The output is the lines below from the one with "(1912) 89–120. [FeketePolya1912]" through the one with "set_option maxHeartbeats 400000 in", both included, printed exactly and with no other line.

EXCERPTED DATA:
================
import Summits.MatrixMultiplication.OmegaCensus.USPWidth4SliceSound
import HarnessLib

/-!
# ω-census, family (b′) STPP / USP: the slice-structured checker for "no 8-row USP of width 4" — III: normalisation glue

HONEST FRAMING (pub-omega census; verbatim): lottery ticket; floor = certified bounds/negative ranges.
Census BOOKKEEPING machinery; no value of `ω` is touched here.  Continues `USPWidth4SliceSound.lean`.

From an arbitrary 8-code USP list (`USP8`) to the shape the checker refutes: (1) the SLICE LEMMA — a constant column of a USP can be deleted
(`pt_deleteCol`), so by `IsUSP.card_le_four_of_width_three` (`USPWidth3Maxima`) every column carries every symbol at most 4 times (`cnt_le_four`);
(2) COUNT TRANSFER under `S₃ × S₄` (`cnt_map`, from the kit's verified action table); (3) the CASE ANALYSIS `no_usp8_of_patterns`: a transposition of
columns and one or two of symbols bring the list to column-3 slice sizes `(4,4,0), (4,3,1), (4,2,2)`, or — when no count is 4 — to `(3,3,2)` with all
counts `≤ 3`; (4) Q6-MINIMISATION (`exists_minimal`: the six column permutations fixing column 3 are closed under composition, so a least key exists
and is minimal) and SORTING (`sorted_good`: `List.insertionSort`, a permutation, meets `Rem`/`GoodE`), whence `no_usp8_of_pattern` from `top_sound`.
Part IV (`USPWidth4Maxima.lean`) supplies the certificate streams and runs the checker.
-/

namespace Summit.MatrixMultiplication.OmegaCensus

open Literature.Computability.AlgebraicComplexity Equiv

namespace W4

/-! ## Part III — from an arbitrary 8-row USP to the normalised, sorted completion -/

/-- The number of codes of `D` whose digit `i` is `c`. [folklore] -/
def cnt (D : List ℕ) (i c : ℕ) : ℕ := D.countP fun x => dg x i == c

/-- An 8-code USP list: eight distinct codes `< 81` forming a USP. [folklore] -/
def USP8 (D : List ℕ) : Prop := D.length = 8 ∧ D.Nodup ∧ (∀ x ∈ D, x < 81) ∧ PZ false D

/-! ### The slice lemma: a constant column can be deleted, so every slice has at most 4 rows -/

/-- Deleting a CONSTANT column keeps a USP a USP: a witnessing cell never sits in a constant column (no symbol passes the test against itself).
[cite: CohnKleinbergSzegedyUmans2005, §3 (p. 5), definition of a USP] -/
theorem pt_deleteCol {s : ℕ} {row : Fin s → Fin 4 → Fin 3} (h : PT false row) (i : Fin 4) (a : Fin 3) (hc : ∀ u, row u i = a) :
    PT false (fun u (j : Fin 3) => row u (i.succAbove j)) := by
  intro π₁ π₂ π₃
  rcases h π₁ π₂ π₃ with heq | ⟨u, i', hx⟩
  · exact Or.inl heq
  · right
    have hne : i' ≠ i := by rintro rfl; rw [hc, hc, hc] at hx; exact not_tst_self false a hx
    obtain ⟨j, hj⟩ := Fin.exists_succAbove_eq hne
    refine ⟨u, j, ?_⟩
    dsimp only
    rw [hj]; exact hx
================
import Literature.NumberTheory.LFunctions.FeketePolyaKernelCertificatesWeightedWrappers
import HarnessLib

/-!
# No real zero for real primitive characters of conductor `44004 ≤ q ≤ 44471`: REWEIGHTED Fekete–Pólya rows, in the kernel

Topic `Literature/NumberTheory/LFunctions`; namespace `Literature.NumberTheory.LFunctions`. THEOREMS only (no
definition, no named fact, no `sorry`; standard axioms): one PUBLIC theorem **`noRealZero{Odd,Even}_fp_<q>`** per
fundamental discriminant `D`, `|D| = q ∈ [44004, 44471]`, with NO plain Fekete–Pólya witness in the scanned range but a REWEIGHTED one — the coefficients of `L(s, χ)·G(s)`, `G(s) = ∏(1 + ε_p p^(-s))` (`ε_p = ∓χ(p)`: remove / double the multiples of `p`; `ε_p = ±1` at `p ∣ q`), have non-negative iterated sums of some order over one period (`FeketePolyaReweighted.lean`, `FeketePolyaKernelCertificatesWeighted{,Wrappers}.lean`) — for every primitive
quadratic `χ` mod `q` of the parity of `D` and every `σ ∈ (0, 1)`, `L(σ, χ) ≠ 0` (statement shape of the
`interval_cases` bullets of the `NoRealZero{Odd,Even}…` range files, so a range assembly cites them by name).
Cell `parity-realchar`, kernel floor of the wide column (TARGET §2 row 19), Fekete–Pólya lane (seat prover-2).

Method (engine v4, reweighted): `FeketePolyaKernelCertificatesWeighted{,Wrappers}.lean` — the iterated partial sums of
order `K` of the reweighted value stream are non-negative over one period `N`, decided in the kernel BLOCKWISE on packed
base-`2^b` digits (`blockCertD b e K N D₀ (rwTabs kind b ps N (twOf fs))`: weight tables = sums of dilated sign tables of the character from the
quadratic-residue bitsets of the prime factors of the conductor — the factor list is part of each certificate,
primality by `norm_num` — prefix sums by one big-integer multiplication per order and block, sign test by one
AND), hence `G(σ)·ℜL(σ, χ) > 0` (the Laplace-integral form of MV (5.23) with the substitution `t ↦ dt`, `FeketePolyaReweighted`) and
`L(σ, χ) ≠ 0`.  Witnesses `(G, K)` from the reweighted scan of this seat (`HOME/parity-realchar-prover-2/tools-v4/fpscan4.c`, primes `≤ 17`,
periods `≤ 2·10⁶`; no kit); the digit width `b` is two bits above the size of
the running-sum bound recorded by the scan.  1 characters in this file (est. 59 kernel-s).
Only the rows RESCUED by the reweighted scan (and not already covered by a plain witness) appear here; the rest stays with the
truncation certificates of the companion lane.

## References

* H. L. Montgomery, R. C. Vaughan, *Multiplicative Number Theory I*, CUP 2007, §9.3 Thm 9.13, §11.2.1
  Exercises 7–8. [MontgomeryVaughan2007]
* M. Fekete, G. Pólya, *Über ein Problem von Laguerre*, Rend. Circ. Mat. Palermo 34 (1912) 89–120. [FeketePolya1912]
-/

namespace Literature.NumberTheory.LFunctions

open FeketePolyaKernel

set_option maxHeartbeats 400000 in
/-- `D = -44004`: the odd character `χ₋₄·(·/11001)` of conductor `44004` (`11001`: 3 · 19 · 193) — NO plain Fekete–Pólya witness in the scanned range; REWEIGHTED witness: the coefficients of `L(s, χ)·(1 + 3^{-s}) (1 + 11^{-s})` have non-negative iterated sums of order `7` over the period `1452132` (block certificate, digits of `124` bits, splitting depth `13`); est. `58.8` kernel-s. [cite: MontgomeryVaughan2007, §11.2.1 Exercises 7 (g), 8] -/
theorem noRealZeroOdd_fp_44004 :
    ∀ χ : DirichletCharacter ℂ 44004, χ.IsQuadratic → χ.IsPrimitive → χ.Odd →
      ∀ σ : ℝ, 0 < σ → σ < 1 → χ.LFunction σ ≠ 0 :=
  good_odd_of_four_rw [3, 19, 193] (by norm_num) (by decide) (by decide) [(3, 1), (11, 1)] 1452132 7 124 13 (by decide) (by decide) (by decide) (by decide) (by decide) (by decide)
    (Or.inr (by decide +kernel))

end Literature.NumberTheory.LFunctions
================
TASK RESPONSE:
* M. Fekete, G. Pólya, *Über ein Problem von Laguerre*, Rend. Circ. Mat. Palermo 34 (1912) 89–120. [FeketePolya1912]
-/

namespace Literature.NumberTheory.LFunctions

open FeketePolyaKernel

set_option maxHeartbeats 400000 in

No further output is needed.